Ayer volvió, saliendo armónicamente del saxo tenor de Víctor Cuica, la guitarra de Roberto Jirón y el bajo de Gerardo Chacón, improvisada, a pedido mío. No se puede adornar, engalanar mejor un momento de felicidad. Gracias muchachos, nunca los voy a olvidar, ni a ustedes, ni al momento…

 
(Con Víctor Cuica)




Saturday, April 02, 2011

Rebeldía Natural



Una larga hilera de vehículos se mueve lentamente, cada uno con un destino diferente. Dentro moran seres con diversos pensamientos que se suceden a la par que la hilera se desplaza sin prisa pero sin pausa.

Son 18 kilómetros que me separan de mi sitio de trabajo. En tiempo se puede traducir en hora y media, que se pasa lenta, despacio. Siendo ésta mi rutina diaria no me queda más que aprovechar ese tiempo. Jugar con el de manera de no perder la paciencia, de no vociferar, de no colisionar con otros vehículos que conforman el interminable gusano metálico de las mañanas.

Y lo hago de mil maneras. Escucho mucha música, canto algunas canciones, leo una que otra letra de las mismas, y aunque ustedes no lo crean, me llevo mi libro de cabecera y el tiempo alcanza para leer unas cuantas páginas dentro del trayecto.

Hay días en los que planifico lo que voy a hacer, y cuando entro en la autopista el tránsito del gusano metálico es raudo y veloz y me hace pedazos mi recién planificada rutina. Es impredecible. Pero igual sigo planificando al día siguiente, a ver si, como casi siempre, se cumple lo planeado.

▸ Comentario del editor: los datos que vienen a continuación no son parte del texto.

import Summits.NavierStokesRegularity.NavierStokesRegularity.Theses.OddMorawetz
import Summits.NavierStokesRegularity.NavierStokesRegularity.Theorems.OddMorawetzMorawetzKillsTypeIReflectJet
import Summits.NavierStokesRegularity.NavierStokesRegularity.Theorems.OddMorawetzMorawetzKillsTypeIReflectDivFree
import Summits.NavierStokesRegularity.NavierStokesRegularity.Theorems.OddMorawetzMorawetzKillsTypeIReflectEulerBilinear
import Summits.NavierStokesRegularity.NavierStokesRegularity.Theorems.OddMorawetzMorawetzKillsTypeIWeightParity
import Literature.Analysis.FluidPDE.TaoAveragedEulerContDiff

/-!
# Route OddMorawetz — crux `OddMorawetzLocal` (stmt-NavierStokesRegularity-1376): the parity obstruction

Negative knowledge for the hunt (`Theorems/OddMorawetzLocal/Negative/`). The crux asks for a derivative weight
`k ≤ 5` and a smooth density `m` on 3-jets which is a cubic form (`m(μz) = μ³ m(z)` for all real `μ`) of weight `k`
(`m(z₀, s z₁, s² z₂, s³ z₃) = sᵏ m(z)` for `s > 0`), whose Euler derivative `Q_m(v) = -∫ Dm(Jv)[J B(v,v)]`
(`B = eulerBilinear`, pressure included) is `≥ 0` on all divergence-free Schwartz fields and `> 0` on one.

**Theorem (parity).** Let `P v (x) := -v(-x)`. Then `P` preserves divergence-free Schwartz fields,
`B(Pv, Pv) = P B(v, v)`, the 3-jet transforms by the sign twist `J(Pv)(x) = S Jv(-x)`,
`S(z₀, z₁, z₂, z₃) = (-z₀, z₁, -z₂, z₃)`, and every admissible density satisfies `m ∘ S = (-1)^{k+1} m`;
consequently `Q_m(Pv) = (-1)^{k+1} Q_m(v)` (`integral_parity`), and a witness of EVEN weight is impossible
(`odd_of_witness`): `Q_m ≥ 0` everywhere and `Q_m(v₀) > 0` would give `0 ≤ Q_m(Pv₀) = -Q_m(v₀) < 0`.

* `oddMorawetzLocal_iff_odd` — `OddMorawetzLocal ↔` the same statement with `Odd k` added (so `k ∈ {1,3,5}`);
* `not_oddMorawetzLocal_iff` — the negative form: a refutation of the crux needs no work at even weight.

The pointwise ingredients (jets, divergence, `eulerBilinear` under the reflection, and the weight-parity identity
`m(z₀,-z₁,z₂,-z₃) = (-1)ᵏ m(z)`) are the landed stubs of the sibling crux `MorawetzKillsTypeI`
(`Theorems.stub_reflect_jet`, `stub_reflect_divFree`, `stub_reflect_eulerBilinear`, `stub_weightParity`), reused here;
this file adds the Schwartz stability, the functional identity and the crux-level consequences. Everything is proved;
no definitions, no named facts.

## References
* T. Tao, *Finite time blowup for an averaged three-dimensional Navier–Stokes equation*, JAMS 29 (2016), §1.1
  (the Euler bilinear operator `B`, its symmetries).
* Route file `Theses/OddMorawetz.lean`, item docstring of `OddMorawetzLocal` ("k even … unsigned by parity").
-/

noncomputable section

open MeasureTheory
open Literature.Analysis Literature.Analysis.FluidPDE

set_option linter.dupNamespace false

namespace Summit.NavierStokesRegularity.NavierStokesRegularity.Theorems
namespace OddMorawetzParity

local notation "E3" => EuclideanSpace ℝ (Fin 3)
local notation "Jet" => EuclideanSpace ℝ (Fin 3) × (EuclideanSpace ℝ (Fin 3) [×1]→L[ℝ] EuclideanSpace ℝ (Fin 3)) ×
  (EuclideanSpace ℝ (Fin 3) [×2]→L[ℝ] EuclideanSpace ℝ (Fin 3)) × (EuclideanSpace ℝ (Fin 3) [×3]→L[ℝ] EuclideanSpace ℝ (Fin 3))

/-- Schwartz fields are stable under the reflection `v ↦ -v(-·)`. -/
theorem isSchwartzField_parity {v : E3 → E3} (hv : IsSchwartzField v) : IsSchwartzField (fun x => -v (-x)) := by
  obtain ⟨f, hf⟩ := hv
  refine ⟨-(SchwartzMap.compCLMOfContinuousLinearEquiv ℝ (ContinuousLinearEquiv.neg ℝ) f), ?_⟩
  funext x
  simp [hf]

/-- The 3-jet of the reflected field is the sign-twisted 3-jet at the reflected point:
`J(Pf)(x) = -(f, -Df, D²f, -D³f)(-x)`. -/
theorem jet_parity (f : E3 → E3) (x : E3) :
    ((-f (-x), iteratedFDeriv ℝ 1 (fun y => -f (-y)) x, iteratedFDeriv ℝ 2 (fun y => -f (-y)) x,
        iteratedFDeriv ℝ 3 (fun y => -f (-y)) x) : Jet) =
      -((f (-x), -iteratedFDeriv ℝ 1 f (-x), iteratedFDeriv ℝ 2 f (-x), -iteratedFDeriv ℝ 3 f (-x)) : Jet) := by
  rw [Theorems.stub_reflect_jet 1 f x, Theorems.stub_reflect_jet 2 f x, Theorems.stub_reflect_jet 3 f x]
  ext <;> simp <;> norm_num

/-- The derivative of an admissible density along the sign twist: `Dm(Sz)[Sw] = (-1)^{k+1} Dm(z)[w]` for
`S(z₀,z₁,z₂,z₃) = -(z₀, -z₁, z₂, -z₃)` (chain rule through the linear map `S`, cubic homogeneity with `μ = -1`
and the weight parity `stub_weightParity`). -/
theorem fderiv_m_parity {m : Jet → ℝ} (hm : ContDiff ℝ (⊤ : ℕ∞) m)
    (hcub : ∀ (μ : ℝ) (z : Jet), m (μ • z) = μ ^ 3 * m z) {k : ℕ}
    (hwt : ∀ (s : ℝ), 0 < s → ∀ (z₀ : E3) (z₁ : E3 [×1]→L[ℝ] E3) (z₂ : E3 [×2]→L[ℝ] E3) (z₃ : E3 [×3]→L[ℝ] E3),
      m (z₀, s • z₁, (s ^ 2) • z₂, (s ^ 3) • z₃) = s ^ k * m (z₀, z₁, z₂, z₃))
    (z₀ : E3) (z₁ : E3 [×1]→L[ℝ] E3) (z₂ : E3 [×2]→L[ℝ] E3) (z₃ : E3 [×3]→L[ℝ] E3)
    (w₀ : E3) (w₁ : E3 [×1]→L[ℝ] E3) (w₂ : E3 [×2]→L[ℝ] E3) (w₃ : E3 [×3]→L[ℝ] E3) :
    fderiv ℝ m (-((z₀, -z₁, z₂, -z₃) : Jet)) (-((w₀, -w₁, w₂, -w₃) : Jet)) =
      (-1) ^ (k + 1) * fderiv ℝ m (z₀, z₁, z₂, z₃) (w₀, w₁, w₂, w₃) := by
  set S : Jet →L[ℝ] Jet := (-(ContinuousLinearMap.id ℝ E3)).prodMap
    ((ContinuousLinearMap.id ℝ (E3 [×1]→L[ℝ] E3)).prodMap ((-(ContinuousLinearMap.id ℝ (E3 [×2]→L[ℝ] E3))).prodMap
      (ContinuousLinearMap.id ℝ (E3 [×3]→L[ℝ] E3)))) with hS
  have hSz : ∀ z : Jet, S z = -((z.1, -z.2.1, z.2.2.1, -z.2.2.2) : Jet) := by
    rintro ⟨a, b, c, d⟩
    simp [hS, Prod.map]
  have hmS : m ∘ ⇑S = fun z => (-1) ^ (k + 1) * m z := by
    funext z
    rw [Function.comp_apply, hSz, ← neg_one_smul ℝ ((z.1, -z.2.1, z.2.2.1, -z.2.2.2) : Jet), hcub,
      Theorems.stub_weightParity k m hm hcub hwt z.1 z.2.1 z.2.2.1 z.2.2.2]
    ring
  have hdiff : Differentiable ℝ m := hm.differentiable (by simp)
  have h1 : HasFDerivAt (m ∘ ⇑S) ((fderiv ℝ m (S (z₀, z₁, z₂, z₃))).comp S) (z₀, z₁, z₂, z₃) :=
    (hdiff _).hasFDerivAt.comp _ S.hasFDerivAt
  have h2 : HasFDerivAt (fun z : Jet => (-1) ^ (k + 1) * m z) (((-1 : ℝ) ^ (k + 1)) • fderiv ℝ m (z₀, z₁, z₂, z₃))
      (z₀, z₁, z₂, z₃) := (hdiff _).hasFDerivAt.const_mul _
  rw [hmS] at h1
  have h3 := h1.unique h2
  have h4 := congrArg (fun L : Jet →L[ℝ] ℝ => L (w₀, w₁, w₂, w₃)) h3
  simp only [ContinuousLinearMap.comp_apply, smul_apply, smul_eq_mul] at h4
  rw [hSz, hSz] at h4
  exact h4

/-- **Parity of the Euler-derivative functional.** For an admissible density `m` of derivative weight `k` and a
Schwartz field `v`, `Q_m(Pv) = (-1)^{k+1} Q_m(v)` where `Pv(x) = -v(-x)` (stated for the integrals; `Q = -∫`). -/
theorem integral_parity {m : Jet → ℝ} (hm : ContDiff ℝ (⊤ : ℕ∞) m)
    (hcub : ∀ (μ : ℝ) (z : Jet), m (μ • z) = μ ^ 3 * m z) {k : ℕ}
    (hwt : ∀ (s : ℝ), 0 < s → ∀ (z₀ : E3) (z₁ : E3 [×1]→L[ℝ] E3) (z₂ : E3 [×2]→L[ℝ] E3) (z₃ : E3 [×3]→L[ℝ] E3),
      m (z₀, s • z₁, (s ^ 2) • z₂, (s ^ 3) • z₃) = s ^ k * m (z₀, z₁, z₂, z₃))
    (v : E3 → E3) :
    (∫ x, fderiv ℝ m ((-v (-x), iteratedFDeriv ℝ 1 (fun y => -v (-y)) x, iteratedFDeriv ℝ 2 (fun y => -v (-y)) x,
          iteratedFDeriv ℝ 3 (fun y => -v (-y)) x) : Jet)
        ((eulerBilinear (fun y => -v (-y)) (fun y => -v (-y)) x,
          iteratedFDeriv ℝ 1 (eulerBilinear (fun y => -v (-y)) (fun y => -v (-y))) x,
          iteratedFDeriv ℝ 2 (eulerBilinear (fun y => -v (-y)) (fun y => -v (-y))) x,
          iteratedFDeriv ℝ 3 (eulerBilinear (fun y => -v (-y)) (fun y => -v (-y))) x) : Jet)) =
      (-1) ^ (k + 1) * ∫ x, fderiv ℝ m ((v x, iteratedFDeriv ℝ 1 v x, iteratedFDeriv ℝ 2 v x, iteratedFDeriv ℝ 3 v x) : Jet)
        ((eulerBilinear v v x, iteratedFDeriv ℝ 1 (eulerBilinear v v) x, iteratedFDeriv ℝ 2 (eulerBilinear v v) x,
          iteratedFDeriv ℝ 3 (eulerBilinear v v) x) : Jet) := by
  rw [Theorems.stub_reflect_eulerBilinear v]
  beta_reduce
  simp_rw [jet_parity, fderiv_m_parity hm hcub hwt]
  rw [integral_const_mul]
  congr 1
  have h := ((LinearIsometryEquiv.neg ℝ (E := E3)).measurePreserving).integral_comp
    (LinearIsometryEquiv.neg ℝ (E := E3)).toHomeomorph.measurableEmbedding
    (fun x => fderiv ℝ m ((v x, iteratedFDeriv ℝ 1 v x, iteratedFDeriv ℝ 2 v x, iteratedFDeriv ℝ 3 v x) : Jet)
      ((eulerBilinear v v x, iteratedFDeriv ℝ 1 (eulerBilinear v v) x, iteratedFDeriv ℝ 2 (eulerBilinear v v) x,
        iteratedFDeriv ℝ 3 (eulerBilinear v v) x) : Jet))
  simpa only [LinearIsometryEquiv.coe_neg] using h

/-- **Odd weight is forced.** If an admissible density of weight `k` has `Q_m ≥ 0` on all divergence-free Schwartz
fields and `Q_m(v₀) > 0` on one of them, then `k` is odd: for even `k` the parity gives `Q_m(Pv₀) = -Q_m(v₀) < 0`. -/
theorem odd_of_witness {k : ℕ} {m : Jet → ℝ} (hm : ContDiff ℝ (⊤ : ℕ∞) m)
    (hcub : ∀ (μ : ℝ) (z : Jet), m (μ • z) = μ ^ 3 * m z)
    (hwt : ∀ (s : ℝ), 0 < s → ∀ (z₀ : E3) (z₁ : E3 [×1]→L[ℝ] E3) (z₂ : E3 [×2]→L[ℝ] E3) (z₃ : E3 [×3]→L[ℝ] E3),
      m (z₀, s • z₁, (s ^ 2) • z₂, (s ^ 3) • z₃) = s ^ k * m (z₀, z₁, z₂, z₃))
    (hQ : ∀ v : E3 → E3, IsSchwartzField v → VectorCalculus.IsDivFree v →
      0 ≤ -∫ x, fderiv ℝ m ((v x, iteratedFDeriv ℝ 1 v x, iteratedFDeriv ℝ 2 v x, iteratedFDeriv ℝ 3 v x) : Jet)
        ((eulerBilinear v v x, iteratedFDeriv ℝ 1 (eulerBilinear v v) x, iteratedFDeriv ℝ 2 (eulerBilinear v v) x,
          iteratedFDeriv ℝ 3 (eulerBilinear v v) x) : Jet))
    {v₀ : E3 → E3} (hv₀ : IsSchwartzField v₀) (hd₀ : VectorCalculus.IsDivFree v₀)
    (hpos : 0 < -∫ x, fderiv ℝ m ((v₀ x, iteratedFDeriv ℝ 1 v₀ x, iteratedFDeriv ℝ 2 v₀ x, iteratedFDeriv ℝ 3 v₀ x) : Jet)
        ((eulerBilinear v₀ v₀ x, iteratedFDeriv ℝ 1 (eulerBilinear v₀ v₀) x, iteratedFDeriv ℝ 2 (eulerBilinear v₀ v₀) x,
          iteratedFDeriv ℝ 3 (eulerBilinear v₀ v₀) x) : Jet)) :
    Odd k := by
  by_contra hk
  have heven : Even k := Nat.not_odd_iff_even.mp hk
  have h1 := hQ (fun y => -v₀ (-y)) (isSchwartzField_parity hv₀) (Theorems.stub_reflect_divFree v₀ hd₀)
  beta_reduce at h1
  rw [integral_parity hm hcub hwt v₀] at h1
  have hsign : ((-1 : ℝ)) ^ (k + 1) = -1 := Odd.neg_one_pow (Even.add_one heven)
  rw [hsign] at h1
  linarith

end OddMorawetzParity

/-! ### Consequences for the crux `OddMorawetzLocal` -/

open OddMorawetzParity in
/-- **`OddMorawetzLocal` lives in odd derivative weight.** The crux is equivalent to its restriction to ODD weights
`k` (so `k ∈ {1, 3, 5}`): a witness of even weight is impossible, because the reflection `v ↦ -v(-·)` preserves
divergence-free Schwartz fields and flips the sign of `Q_m` when `k` is even (`Q_m(Pv) = (-1)^{k+1} Q_m(v)`). -/
theorem oddMorawetzLocal_iff_odd :
    Summit.NavierStokesRegularity.NavierStokesRegularity.Theses.OddMorawetz.OddMorawetzLocal ↔
      ∃ (k : ℕ) (m : EuclideanSpace ℝ (Fin 3) × (EuclideanSpace ℝ (Fin 3) [×1]→L[ℝ] EuclideanSpace ℝ (Fin 3)) × (EuclideanSpace ℝ (Fin 3) [×2]→L[ℝ] EuclideanSpace ℝ (Fin 3)) × (EuclideanSpace ℝ (Fin 3) [×3]→L[ℝ] EuclideanSpace ℝ (Fin 3)) → ℝ),
        Odd k ∧ (let J := fun (v : EuclideanSpace ℝ (Fin 3) → EuclideanSpace ℝ (Fin 3)) (x : EuclideanSpace ℝ (Fin 3)) => (v x, iteratedFDeriv ℝ 1 v x, iteratedFDeriv ℝ 2 v x, iteratedFDeriv ℝ 3 v x); let Q := fun (v : EuclideanSpace ℝ (Fin 3) → EuclideanSpace ℝ (Fin 3)) => -∫ x, fderiv ℝ m (J v x) (J (Literature.Analysis.FluidPDE.eulerBilinear v v) x); k ≤ 5 ∧ ContDiff ℝ (⊤ : ℕ∞) m ∧ (∀ (μ : ℝ) z, m (μ • z) = μ ^ 3 * m z) ∧ (∀ (s : ℝ), 0 < s → ∀ (z₀ : EuclideanSpace ℝ (Fin 3)) (z₁ : EuclideanSpace ℝ (Fin 3) [×1]→L[ℝ] EuclideanSpace ℝ (Fin 3)) (z₂ : EuclideanSpace ℝ (Fin 3) [×2]→L[ℝ] EuclideanSpace ℝ (Fin 3)) (z₃ : EuclideanSpace ℝ (Fin 3) [×3]→L[ℝ] EuclideanSpace ℝ (Fin 3)), m (z₀, s • z₁, (s ^ 2) • z₂, (s ^ 3) • z₃) = s ^ k * m (z₀, z₁, z₂, z₃)) ∧ (∀ v, Literature.Analysis.FluidPDE.IsSchwartzField v → Literature.Analysis.FluidPDE.VectorCalculus.IsDivFree v → 0 ≤ Q v) ∧ (∃ v, Literature.Analysis.FluidPDE.IsSchwartzField v ∧ Literature.Analysis.FluidPDE.VectorCalculus.IsDivFree v ∧ 0 < Q v)) := by
  constructor
  · rintro ⟨k, m, h⟩
    refine ⟨k, m, ?_, h⟩
    obtain ⟨-, hm, hhom, hbi, hQ, v₀, hv₀, hd₀, hpos⟩ := h
    exact odd_of_witness hm hhom hbi hQ hv₀ hd₀ hpos
  · rintro ⟨k, m, -, h⟩
    exact ⟨k, m, h⟩

/-- **Negative form of the parity obstruction.** `¬ OddMorawetzLocal` is equivalent to the failure of the hunt in
the ODD weights alone (`k = 1, 3, 5`): refuting the crux needs no work at even weight (`Iff.not` of
`oddMorawetzLocal_iff_odd`). -/
theorem not_oddMorawetzLocal_iff :
    ¬ Summit.NavierStokesRegularity.NavierStokesRegularity.Theses.OddMorawetz.OddMorawetzLocal ↔
      ¬ ∃ (k : ℕ) (m : EuclideanSpace ℝ (Fin 3) × (EuclideanSpace ℝ (Fin 3) [×1]→L[ℝ] EuclideanSpace ℝ (Fin 3)) × (EuclideanSpace ℝ (Fin 3) [×2]→L[ℝ] EuclideanSpace ℝ (Fin 3)) × (EuclideanSpace ℝ (Fin 3) [×3]→L[ℝ] EuclideanSpace ℝ (Fin 3)) → ℝ),
        Odd k ∧ (let J := fun (v : EuclideanSpace ℝ (Fin 3) → EuclideanSpace ℝ (Fin 3)) (x : EuclideanSpace ℝ (Fin 3)) => (v x, iteratedFDeriv ℝ 1 v x, iteratedFDeriv ℝ 2 v x, iteratedFDeriv ℝ 3 v x); let Q := fun (v : EuclideanSpace ℝ (Fin 3) → EuclideanSpace ℝ (Fin 3)) => -∫ x, fderiv ℝ m (J v x) (J (Literature.Analysis.FluidPDE.eulerBilinear v v) x); k ≤ 5 ∧ ContDiff ℝ (⊤ : ℕ∞) m ∧ (∀ (μ : ℝ) z, m (μ • z) = μ ^ 3 * m z) ∧ (∀ (s : ℝ), 0 < s → ∀ (z₀ : EuclideanSpace ℝ (Fin 3)) (z₁ : EuclideanSpace ℝ (Fin 3) [×1]→L[ℝ] EuclideanSpace ℝ (Fin 3)) (z₂ : EuclideanSpace ℝ (Fin 3) [×2]→L[ℝ] EuclideanSpace ℝ (Fin 3)) (z₃ : EuclideanSpace ℝ (Fin 3) [×3]→L[ℝ] EuclideanSpace ℝ (Fin 3)), m (z₀, s • z₁, (s ^ 2) • z₂, (s ^ 3) • z₃) = s ^ k * m (z₀, z₁, z₂, z₃)) ∧ (∀ v, Literature.Analysis.FluidPDE.IsSchwartzField v → Literature.Analysis.FluidPDE.VectorCalculus.IsDivFree v → 0 ≤ Q v) ∧ (∃ v, Literature.Analysis.FluidPDE.IsSchwartzField v ∧ Literature.Analysis.FluidPDE.VectorCalculus.IsDivFree v ∧ 0 < Q v)) :=
  oddMorawetzLocal_iff_odd.not

end Summit.NavierStokesRegularity.NavierStokesRegularity.Theorems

Hay días que decido observar la ciudad. Con lo lento del desplazamiento he descubierto parajes que nunca había podido ver bien. Calles desconocidas se abren, se muestran en toda su longitud, con sus casas y sus gentes. Son calles que, en condiciones normales, no tendrías tiempo de observar cuando se maneja a velocidades normales. Allí están, agradeciendo silenciosamente la atención que le prestas entre bocinazos.

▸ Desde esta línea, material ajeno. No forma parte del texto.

import Summits.ValiantsHypothesis.ValiantsHypothesis.Theorems.LacunarySymmetroidMatrixDescartesCensusChamber550
import Summits.ValiantsHypothesis.ValiantsHypothesis.Theorems.LacunarySymmetroidMatrixDescartesCensusChamberSymmetry

/-!
# `MatrixDescartes` census — chamber 707: complete door-A row as the MIRROR of chamber 550

HONEST FRAMING.  Object-search cell `pub-symmetroid`, door-A target `DoorA26 := PosRootLawAt 2 6 19`
(stmt-ValiantsHypothesis-19979; OPEN, typed, never asserted), crux `Theses.LacunarySymmetroid.MatrixDescartes`
(stmt-ValiantsHypothesis-18050).  Chamber 707 of theory g6's table (smallest member `(0,13,16,20,28,42)`; words `DDIDDD` / `IIDIII`)
is the MIRROR of chamber 550 (`d ↦ d₅ − d_{5−i}`, pair-sum order reversed and letters relabelled `i ↦ 5 − i`): the landed complete row
`Census.doorA26_on_chamber550` transfers by `Census.chamberRow_mirror` (`x ↦ 1/x`, tree file …CensusChamberSymmetry) — no second certificate.
Nothing here bears on `V = 19`, on other chambers, on `DoorA26` as a whole (OPEN), on the crux, or on `VP ≠ VNP`.

[folklore] Bookkeeping (generated by the seat's `gen_mirror.py`); elementary.
-/

-- `Summit.ValiantsHypothesis.ValiantsHypothesis.…` repeats a component by the D-0017 layout
-- (single-conjunct summit), which the `dupNamespace` linter flags; the name is mandated.
set_option linter.dupNamespace false

namespace Summit.ValiantsHypothesis.ValiantsHypothesis.Theorems.LacunarySymmetroidMatrixDescartes.Census

/-- **DOOR-A ROW ON THE WHOLE CHAMBER 707** (mirror of chamber 550): every exponent vector whose pair sums are ordered as in chamber 707
(smallest member `(0,13,16,20,28,42)`) satisfies `ζ(2,6; d) ≤ 19`. [folklore] -/
theorem doorA26_on_chamber707 (d : Fin 6 → ℕ)
    (hd : StrictMono ((fun p : Fin 6 × Fin 6 => d p.1 + d p.2) ∘
      ![(0, 0), (0, 1), (0, 2), (0, 3), (1, 1), (0, 4), (1, 2), (2, 2), (1, 3), (2, 3), (3, 3),
        (1, 4), (0, 5), (2, 4), (3, 4), (1, 5), (4, 4), (2, 5), (3, 5), (4, 5), (5, 5)])) :
    PosRootLawOn 2 6 19 d := by
  have hσ : (fun t : Fin 21 => (((![(0, 0), (0, 1), (0, 2), (0, 3), (1, 1), (0, 4), (1, 2), (1, 3), (0, 5), (1, 4), (2, 2),
        (2, 3), (2, 4), (3, 3), (3, 4), (1, 5), (4, 4), (2, 5), (3, 5), (4, 5), (5, 5)] : Fin 21 → Fin 6 × Fin 6) (Fin.rev t)).2.rev,
      ((![(0, 0), (0, 1), (0, 2), (0, 3), (1, 1), (0, 4), (1, 2), (1, 3), (0, 5), (1, 4), (2, 2),
        (2, 3), (2, 4), (3, 3), (3, 4), (1, 5), (4, 4), (2, 5), (3, 5), (4, 5), (5, 5)] : Fin 21 → Fin 6 × Fin 6) (Fin.rev t)).1.rev)) =
      (![(0, 0), (0, 1), (0, 2), (0, 3), (1, 1), (0, 4), (1, 2), (2, 2), (1, 3), (2, 3), (3, 3),
        (1, 4), (0, 5), (2, 4), (3, 4), (1, 5), (4, 4), (2, 5), (3, 5), (4, 5), (5, 5)] : Fin 21 → Fin 6 × Fin 6) := by
    funext t; fin_cases t <;> rfl
  refine chamberRow_mirror _ (fun d' hd' => doorA26_on_chamber550 d' hd') d ?_
  rw [hσ]; exact hd

/-- Non-vacuity: the smallest member of chamber 707. [folklore] -/
example : PosRootLawOn 2 6 19 (![0, 13, 16, 20, 28, 42] : Fin 6 → ℕ) :=
  doorA26_on_chamber707 _ (Fin.strictMono_iff_lt_succ.2 (by decide))

end Summit.ValiantsHypothesis.ValiantsHypothesis.Theorems.LacunarySymmetroidMatrixDescartes.Census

El Ávila, majestuoso como siempre, se nos muestra en mil tonalidades de verdes, azules y grises, revolucionando nuestros pensamientos. Caracas, sin él, no sería la misma. El Ávila es su novia, su símbolo natural. Y entre tanto hormigón, tantos puentes, edificios, industrias y vallas publicitarias, de vez en cuando se abre paso una imagen natural, lo que yo llamo un “spot”, un escenario pequeño pero formidable, que te cambia la vida, y te saca una sonrisa.

Esta semana ese árbol de la fotografía que adorna este post se convirtió en el “spot”. Estaba sumido en la desesperación de saber que se aproximaba la hora de una reunión pendiente, y el tráfico de ese día estaba imposible. Nada se movía mucho. Amagos de avance que no duraban mucho, cuando de repente apareció él, muy erguido y orgulloso, en medio del humo de los coches, de la hilera metálica multicolor, de los puentes, apareció mágicamente. Sentí un potente “Stop!” y me quedé anonadado observando tanta belleza, estática, estética, un color rosado o lila, o la mezcla de ambos, su frondosidad, su amplitud me atrapó, y todo lo demás pasó a un segundo plano.

Me salí de la hilera y lo plasmé, tan rápido como pude, pero no quise dejar pasar este momento, este breve instante de la vida. Los sentidos agradecen profundamente tanta rebeldía natural en ese árbol.